Records contained in a dataset:
▬▬▬▬▬▬▬▬▬▬
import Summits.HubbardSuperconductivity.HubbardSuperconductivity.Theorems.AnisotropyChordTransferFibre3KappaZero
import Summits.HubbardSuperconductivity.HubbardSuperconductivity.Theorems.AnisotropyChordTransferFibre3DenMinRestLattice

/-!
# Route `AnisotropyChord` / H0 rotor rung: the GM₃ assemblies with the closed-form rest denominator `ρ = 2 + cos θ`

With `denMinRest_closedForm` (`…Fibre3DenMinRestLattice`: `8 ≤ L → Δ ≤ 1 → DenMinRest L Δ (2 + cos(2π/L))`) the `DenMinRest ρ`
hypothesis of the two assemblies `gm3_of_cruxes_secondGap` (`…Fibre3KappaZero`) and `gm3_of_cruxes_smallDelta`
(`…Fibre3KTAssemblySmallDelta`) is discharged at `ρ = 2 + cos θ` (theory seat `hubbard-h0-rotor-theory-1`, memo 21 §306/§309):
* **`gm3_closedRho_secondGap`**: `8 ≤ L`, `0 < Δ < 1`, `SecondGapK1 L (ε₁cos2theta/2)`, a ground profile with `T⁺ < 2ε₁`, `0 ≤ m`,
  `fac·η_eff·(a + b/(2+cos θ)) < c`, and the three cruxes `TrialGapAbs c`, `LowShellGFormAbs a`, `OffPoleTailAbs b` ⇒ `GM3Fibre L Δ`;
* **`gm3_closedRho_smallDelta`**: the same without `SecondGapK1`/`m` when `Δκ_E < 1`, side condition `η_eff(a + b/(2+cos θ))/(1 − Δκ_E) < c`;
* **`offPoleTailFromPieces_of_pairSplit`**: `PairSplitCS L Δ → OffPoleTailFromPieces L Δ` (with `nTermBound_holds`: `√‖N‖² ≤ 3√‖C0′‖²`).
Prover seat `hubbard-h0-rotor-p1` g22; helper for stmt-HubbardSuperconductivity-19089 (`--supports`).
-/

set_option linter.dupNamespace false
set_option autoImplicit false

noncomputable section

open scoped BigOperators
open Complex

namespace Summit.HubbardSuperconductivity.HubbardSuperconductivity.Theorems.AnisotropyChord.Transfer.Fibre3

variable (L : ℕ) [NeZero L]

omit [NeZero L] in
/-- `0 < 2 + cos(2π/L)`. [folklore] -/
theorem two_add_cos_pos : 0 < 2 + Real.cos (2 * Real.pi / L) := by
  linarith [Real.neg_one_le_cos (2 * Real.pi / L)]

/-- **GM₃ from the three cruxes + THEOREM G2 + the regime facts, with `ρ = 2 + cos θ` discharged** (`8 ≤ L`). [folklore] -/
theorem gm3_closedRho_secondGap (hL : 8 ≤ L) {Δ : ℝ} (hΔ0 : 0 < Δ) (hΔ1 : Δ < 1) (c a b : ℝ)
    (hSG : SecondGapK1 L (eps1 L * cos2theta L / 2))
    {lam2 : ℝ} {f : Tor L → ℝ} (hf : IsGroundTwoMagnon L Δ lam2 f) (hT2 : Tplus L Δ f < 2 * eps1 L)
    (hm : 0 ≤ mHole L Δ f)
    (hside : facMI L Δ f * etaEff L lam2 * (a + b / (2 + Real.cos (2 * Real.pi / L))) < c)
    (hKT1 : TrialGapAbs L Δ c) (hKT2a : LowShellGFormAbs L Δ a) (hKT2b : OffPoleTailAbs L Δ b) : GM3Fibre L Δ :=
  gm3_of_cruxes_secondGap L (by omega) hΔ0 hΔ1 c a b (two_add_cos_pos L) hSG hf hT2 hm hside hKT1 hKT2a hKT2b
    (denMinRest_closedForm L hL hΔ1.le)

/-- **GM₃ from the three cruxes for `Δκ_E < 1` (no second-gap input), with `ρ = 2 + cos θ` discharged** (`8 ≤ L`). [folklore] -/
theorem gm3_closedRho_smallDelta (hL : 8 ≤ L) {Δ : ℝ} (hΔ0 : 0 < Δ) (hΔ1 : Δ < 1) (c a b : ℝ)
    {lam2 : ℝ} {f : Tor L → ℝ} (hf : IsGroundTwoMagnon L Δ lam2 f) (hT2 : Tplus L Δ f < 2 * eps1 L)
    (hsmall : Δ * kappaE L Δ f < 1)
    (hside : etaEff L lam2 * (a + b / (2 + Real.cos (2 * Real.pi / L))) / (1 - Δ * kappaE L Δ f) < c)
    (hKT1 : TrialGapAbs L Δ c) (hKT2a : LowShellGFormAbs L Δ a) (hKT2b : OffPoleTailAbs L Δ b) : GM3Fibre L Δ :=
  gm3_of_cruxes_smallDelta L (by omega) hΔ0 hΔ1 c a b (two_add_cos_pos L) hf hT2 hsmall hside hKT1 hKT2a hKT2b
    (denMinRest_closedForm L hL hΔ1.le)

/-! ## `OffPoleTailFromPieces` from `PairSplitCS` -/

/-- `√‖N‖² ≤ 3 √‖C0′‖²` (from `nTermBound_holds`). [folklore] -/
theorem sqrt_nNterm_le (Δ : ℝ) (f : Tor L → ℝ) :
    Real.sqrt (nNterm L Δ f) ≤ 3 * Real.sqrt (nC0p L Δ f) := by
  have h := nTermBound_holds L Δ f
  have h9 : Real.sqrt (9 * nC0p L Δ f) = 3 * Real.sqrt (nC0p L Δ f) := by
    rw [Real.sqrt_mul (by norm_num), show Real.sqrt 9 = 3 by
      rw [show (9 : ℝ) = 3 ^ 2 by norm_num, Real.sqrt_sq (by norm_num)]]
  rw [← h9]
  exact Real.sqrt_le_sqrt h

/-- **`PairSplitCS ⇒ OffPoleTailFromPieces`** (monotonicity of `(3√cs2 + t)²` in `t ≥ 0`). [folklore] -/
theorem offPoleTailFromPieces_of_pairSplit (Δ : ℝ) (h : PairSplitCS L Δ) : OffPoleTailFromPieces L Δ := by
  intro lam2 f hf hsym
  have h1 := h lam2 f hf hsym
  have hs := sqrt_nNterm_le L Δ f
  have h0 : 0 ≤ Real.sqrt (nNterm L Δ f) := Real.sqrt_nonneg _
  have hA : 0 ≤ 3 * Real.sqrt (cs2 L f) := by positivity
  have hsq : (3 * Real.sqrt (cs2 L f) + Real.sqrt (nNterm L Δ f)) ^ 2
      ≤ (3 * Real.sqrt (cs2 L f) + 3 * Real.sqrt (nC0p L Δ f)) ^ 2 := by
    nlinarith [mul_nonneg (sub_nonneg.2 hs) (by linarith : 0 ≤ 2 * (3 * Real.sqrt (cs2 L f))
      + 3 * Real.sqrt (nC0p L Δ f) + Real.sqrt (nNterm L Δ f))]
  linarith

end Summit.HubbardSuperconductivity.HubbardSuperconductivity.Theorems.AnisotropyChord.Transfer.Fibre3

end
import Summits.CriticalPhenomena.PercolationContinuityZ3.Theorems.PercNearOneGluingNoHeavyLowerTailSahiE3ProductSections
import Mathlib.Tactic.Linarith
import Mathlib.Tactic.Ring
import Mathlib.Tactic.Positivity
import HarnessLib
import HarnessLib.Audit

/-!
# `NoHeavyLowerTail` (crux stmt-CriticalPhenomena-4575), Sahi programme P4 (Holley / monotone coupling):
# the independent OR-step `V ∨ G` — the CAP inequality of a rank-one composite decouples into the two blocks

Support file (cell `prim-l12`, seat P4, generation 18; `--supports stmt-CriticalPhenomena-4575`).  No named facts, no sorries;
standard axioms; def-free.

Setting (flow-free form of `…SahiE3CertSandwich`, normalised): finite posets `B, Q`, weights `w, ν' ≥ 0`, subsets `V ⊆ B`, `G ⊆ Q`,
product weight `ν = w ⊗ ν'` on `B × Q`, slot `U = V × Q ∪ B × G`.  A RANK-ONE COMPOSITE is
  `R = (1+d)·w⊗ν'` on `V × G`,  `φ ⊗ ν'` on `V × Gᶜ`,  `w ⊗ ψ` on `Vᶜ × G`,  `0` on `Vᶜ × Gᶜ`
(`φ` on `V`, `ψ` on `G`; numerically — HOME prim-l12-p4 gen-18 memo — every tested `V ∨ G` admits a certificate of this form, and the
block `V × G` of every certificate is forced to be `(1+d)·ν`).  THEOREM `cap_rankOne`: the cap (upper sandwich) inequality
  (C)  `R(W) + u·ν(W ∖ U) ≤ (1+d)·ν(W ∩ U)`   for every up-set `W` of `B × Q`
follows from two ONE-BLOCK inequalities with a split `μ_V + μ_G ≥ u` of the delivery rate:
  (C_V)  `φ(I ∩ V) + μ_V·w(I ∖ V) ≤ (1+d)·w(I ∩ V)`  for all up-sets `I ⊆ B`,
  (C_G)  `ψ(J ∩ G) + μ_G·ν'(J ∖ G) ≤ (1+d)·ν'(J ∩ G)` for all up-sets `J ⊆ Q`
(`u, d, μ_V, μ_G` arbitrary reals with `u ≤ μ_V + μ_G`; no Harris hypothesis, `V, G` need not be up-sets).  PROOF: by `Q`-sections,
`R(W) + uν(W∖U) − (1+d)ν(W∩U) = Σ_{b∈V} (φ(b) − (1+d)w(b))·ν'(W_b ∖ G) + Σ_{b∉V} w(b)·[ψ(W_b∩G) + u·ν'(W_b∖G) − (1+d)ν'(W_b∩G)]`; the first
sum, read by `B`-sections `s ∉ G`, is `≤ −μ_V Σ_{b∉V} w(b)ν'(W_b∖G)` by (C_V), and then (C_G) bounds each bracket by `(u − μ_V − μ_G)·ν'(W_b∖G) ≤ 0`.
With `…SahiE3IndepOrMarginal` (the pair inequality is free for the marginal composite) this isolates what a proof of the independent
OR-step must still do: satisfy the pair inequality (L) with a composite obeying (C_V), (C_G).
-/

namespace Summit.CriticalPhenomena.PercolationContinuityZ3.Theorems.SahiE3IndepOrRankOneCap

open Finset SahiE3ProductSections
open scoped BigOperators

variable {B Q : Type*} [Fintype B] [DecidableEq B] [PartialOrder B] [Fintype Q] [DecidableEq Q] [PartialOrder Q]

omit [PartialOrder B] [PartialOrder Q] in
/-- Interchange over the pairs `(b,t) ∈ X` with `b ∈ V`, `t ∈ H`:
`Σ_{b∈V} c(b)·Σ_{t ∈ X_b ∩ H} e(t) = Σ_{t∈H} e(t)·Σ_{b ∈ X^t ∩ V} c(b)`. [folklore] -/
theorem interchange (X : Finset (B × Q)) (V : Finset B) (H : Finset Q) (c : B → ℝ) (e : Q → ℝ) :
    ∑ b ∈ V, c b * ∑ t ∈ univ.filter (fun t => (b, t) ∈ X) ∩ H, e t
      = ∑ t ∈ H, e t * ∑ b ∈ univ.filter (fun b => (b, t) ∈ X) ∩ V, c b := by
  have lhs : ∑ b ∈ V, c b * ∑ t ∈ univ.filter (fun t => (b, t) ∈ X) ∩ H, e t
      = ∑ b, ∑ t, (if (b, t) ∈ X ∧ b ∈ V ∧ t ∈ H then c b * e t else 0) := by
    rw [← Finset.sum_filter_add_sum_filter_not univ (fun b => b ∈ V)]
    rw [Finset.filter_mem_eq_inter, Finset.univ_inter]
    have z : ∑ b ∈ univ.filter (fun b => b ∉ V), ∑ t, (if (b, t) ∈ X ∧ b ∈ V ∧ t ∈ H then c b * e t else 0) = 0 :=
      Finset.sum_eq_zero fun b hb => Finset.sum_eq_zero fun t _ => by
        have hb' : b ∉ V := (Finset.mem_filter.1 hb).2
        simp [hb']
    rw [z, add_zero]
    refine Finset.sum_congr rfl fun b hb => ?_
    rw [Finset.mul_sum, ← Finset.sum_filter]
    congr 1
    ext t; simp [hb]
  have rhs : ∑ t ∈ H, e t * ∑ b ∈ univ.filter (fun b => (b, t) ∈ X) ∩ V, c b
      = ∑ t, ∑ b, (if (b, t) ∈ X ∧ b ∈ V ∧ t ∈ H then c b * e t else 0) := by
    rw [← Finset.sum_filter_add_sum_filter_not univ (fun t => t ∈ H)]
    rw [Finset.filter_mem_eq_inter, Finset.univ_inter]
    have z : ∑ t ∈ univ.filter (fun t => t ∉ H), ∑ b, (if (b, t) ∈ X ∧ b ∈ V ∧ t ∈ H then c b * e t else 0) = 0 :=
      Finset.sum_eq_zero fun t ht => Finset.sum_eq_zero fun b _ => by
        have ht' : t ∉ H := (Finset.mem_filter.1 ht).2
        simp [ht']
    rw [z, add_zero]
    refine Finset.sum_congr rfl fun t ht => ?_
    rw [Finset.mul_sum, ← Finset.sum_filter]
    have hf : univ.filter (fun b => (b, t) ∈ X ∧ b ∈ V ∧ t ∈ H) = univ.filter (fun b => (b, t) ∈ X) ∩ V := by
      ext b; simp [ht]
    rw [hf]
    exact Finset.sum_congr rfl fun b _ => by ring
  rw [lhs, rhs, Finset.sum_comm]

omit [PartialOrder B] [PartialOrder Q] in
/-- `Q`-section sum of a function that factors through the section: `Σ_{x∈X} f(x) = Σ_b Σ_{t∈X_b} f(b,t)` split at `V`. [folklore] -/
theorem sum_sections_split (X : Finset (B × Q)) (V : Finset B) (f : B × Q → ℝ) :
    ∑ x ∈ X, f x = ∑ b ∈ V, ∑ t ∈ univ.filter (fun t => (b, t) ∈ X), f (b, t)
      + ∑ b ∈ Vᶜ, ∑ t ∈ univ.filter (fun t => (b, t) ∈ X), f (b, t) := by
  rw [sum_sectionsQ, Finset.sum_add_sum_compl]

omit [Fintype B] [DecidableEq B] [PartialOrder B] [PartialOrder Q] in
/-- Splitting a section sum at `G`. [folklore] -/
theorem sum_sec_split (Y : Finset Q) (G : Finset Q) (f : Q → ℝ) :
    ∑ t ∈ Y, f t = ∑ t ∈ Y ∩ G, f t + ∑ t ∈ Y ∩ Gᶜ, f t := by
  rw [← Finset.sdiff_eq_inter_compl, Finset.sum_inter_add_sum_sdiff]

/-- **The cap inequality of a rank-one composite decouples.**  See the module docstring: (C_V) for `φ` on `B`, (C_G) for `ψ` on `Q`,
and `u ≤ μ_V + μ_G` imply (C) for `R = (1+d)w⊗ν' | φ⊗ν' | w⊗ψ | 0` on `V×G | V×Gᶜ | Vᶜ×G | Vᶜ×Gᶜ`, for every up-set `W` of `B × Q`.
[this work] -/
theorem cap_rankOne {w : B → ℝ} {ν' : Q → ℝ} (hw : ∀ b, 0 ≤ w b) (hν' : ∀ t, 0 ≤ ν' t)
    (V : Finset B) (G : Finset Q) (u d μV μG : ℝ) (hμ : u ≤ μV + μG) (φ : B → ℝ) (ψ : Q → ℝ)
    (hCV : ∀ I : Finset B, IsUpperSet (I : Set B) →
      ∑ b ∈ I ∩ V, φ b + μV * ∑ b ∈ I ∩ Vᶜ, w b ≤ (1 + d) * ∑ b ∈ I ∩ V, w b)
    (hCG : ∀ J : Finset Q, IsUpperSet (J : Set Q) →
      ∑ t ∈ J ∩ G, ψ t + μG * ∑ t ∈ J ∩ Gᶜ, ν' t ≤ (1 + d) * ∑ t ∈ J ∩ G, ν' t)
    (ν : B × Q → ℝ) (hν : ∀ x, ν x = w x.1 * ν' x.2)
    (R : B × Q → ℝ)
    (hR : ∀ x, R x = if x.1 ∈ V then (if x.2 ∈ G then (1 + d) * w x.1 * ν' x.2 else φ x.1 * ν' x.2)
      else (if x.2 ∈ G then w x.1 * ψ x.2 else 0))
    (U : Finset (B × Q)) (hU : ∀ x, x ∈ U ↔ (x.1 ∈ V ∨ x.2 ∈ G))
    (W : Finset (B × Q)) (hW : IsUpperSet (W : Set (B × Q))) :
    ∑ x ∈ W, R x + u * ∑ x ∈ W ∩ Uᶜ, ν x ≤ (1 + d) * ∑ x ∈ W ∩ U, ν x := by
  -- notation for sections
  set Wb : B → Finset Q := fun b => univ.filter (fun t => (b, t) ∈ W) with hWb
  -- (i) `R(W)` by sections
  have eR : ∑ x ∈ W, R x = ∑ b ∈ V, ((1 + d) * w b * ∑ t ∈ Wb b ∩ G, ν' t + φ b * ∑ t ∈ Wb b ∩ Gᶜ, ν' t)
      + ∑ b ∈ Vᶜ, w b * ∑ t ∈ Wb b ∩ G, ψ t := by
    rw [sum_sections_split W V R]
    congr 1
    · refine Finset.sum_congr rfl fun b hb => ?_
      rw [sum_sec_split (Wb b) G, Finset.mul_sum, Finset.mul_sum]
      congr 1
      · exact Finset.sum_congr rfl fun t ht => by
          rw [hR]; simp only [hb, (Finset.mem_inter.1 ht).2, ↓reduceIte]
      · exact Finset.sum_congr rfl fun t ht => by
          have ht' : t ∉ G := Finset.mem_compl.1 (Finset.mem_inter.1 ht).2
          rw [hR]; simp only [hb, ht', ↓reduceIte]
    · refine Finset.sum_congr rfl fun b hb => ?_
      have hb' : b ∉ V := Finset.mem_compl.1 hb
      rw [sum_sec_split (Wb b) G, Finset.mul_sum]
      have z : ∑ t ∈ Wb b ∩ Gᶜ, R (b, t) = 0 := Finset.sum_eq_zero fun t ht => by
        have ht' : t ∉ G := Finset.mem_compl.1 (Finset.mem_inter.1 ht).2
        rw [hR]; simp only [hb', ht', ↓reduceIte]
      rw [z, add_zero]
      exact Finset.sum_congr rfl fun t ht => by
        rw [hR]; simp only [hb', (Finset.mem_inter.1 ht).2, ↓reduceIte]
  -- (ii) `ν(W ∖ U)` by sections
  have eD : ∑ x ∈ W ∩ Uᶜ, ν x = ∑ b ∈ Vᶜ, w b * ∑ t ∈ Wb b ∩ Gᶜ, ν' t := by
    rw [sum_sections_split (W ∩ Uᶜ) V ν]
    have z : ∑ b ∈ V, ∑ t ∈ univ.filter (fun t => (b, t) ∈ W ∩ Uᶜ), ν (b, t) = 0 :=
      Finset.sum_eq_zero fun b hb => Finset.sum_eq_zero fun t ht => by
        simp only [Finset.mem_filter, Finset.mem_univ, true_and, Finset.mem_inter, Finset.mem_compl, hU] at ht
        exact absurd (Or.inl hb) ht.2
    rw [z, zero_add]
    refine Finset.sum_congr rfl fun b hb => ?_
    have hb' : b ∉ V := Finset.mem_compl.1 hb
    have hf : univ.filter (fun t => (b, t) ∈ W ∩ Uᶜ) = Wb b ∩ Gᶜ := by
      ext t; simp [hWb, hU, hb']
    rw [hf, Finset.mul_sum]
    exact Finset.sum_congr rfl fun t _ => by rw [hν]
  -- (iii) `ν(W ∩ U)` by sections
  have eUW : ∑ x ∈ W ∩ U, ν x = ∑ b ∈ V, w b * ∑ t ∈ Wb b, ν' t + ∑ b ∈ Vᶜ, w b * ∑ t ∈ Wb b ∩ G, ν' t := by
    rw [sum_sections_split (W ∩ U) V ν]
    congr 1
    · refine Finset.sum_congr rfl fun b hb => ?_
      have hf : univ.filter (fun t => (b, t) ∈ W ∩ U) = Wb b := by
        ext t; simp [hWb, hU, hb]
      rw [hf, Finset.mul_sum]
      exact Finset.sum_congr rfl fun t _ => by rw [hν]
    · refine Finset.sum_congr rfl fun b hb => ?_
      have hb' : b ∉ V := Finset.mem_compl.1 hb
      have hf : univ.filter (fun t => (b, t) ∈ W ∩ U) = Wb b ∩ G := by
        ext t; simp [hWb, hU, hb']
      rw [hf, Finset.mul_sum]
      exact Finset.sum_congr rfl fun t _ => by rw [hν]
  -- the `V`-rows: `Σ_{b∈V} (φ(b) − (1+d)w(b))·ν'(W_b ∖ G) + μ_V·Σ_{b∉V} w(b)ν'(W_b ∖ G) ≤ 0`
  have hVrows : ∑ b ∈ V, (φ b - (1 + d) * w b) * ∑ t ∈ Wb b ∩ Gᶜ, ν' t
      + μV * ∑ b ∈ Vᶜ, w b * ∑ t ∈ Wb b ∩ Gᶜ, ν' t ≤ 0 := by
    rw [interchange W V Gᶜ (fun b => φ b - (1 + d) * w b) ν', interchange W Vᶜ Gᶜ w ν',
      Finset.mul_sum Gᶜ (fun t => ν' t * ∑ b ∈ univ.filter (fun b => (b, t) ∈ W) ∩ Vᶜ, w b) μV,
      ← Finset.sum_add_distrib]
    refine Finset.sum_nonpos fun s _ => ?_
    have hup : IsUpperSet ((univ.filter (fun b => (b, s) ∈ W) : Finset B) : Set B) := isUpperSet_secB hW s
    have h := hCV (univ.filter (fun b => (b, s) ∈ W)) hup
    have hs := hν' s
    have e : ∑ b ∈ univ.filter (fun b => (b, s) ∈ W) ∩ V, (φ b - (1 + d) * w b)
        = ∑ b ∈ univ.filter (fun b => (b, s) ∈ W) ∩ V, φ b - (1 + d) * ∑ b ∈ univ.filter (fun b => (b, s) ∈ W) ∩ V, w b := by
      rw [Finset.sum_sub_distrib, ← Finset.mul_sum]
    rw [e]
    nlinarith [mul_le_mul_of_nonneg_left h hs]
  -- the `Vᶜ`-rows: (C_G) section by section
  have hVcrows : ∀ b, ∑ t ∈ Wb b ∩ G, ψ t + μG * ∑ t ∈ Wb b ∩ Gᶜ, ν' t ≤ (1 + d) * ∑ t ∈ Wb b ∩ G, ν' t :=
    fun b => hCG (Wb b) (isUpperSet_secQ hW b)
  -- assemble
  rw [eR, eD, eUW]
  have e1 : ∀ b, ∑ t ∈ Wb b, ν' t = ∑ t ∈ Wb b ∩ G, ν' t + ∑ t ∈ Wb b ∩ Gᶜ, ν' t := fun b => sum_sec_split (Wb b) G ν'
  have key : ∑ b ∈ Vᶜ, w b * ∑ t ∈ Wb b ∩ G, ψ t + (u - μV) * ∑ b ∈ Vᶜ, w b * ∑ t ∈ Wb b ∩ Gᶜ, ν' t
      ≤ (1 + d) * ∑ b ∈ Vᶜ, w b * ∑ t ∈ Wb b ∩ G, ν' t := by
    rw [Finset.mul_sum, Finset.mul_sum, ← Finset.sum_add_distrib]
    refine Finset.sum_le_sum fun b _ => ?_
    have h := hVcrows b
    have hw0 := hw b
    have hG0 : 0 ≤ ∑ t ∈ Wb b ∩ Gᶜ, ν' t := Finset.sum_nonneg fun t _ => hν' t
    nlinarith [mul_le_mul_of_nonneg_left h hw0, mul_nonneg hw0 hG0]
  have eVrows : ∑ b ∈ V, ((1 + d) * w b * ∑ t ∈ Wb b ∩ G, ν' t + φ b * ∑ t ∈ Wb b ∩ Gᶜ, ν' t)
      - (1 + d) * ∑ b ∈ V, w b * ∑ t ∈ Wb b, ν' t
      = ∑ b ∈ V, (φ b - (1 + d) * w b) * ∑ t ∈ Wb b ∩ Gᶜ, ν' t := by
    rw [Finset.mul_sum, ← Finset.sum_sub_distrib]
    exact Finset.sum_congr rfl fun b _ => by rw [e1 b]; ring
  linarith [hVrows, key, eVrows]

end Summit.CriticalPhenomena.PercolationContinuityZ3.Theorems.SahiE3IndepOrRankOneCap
▬▬▬▬▬▬▬▬▬▬
Exercise: Begin with the line that contains "- (1 + d) * ∑ b ∈ V, w" and print each line exactly until the data ends, including the last line.

Problem solution:
      - (1 + d) * ∑ b ∈ V, w b * ∑ t ∈ Wb b, ν' t
      = ∑ b ∈ V, (φ b - (1 + d) * w b) * ∑ t ∈ Wb b ∩ Gᶜ, ν' t := by
    rw [Finset.mul_sum, ← Finset.sum_sub_distrib]
    exact Finset.sum_congr rfl fun b _ => by rw [e1 b]; ring
  linarith [hVrows, key, eVrows]

end Summit.CriticalPhenomena.PercolationContinuityZ3.Theorems.SahiE3IndepOrRankOneCap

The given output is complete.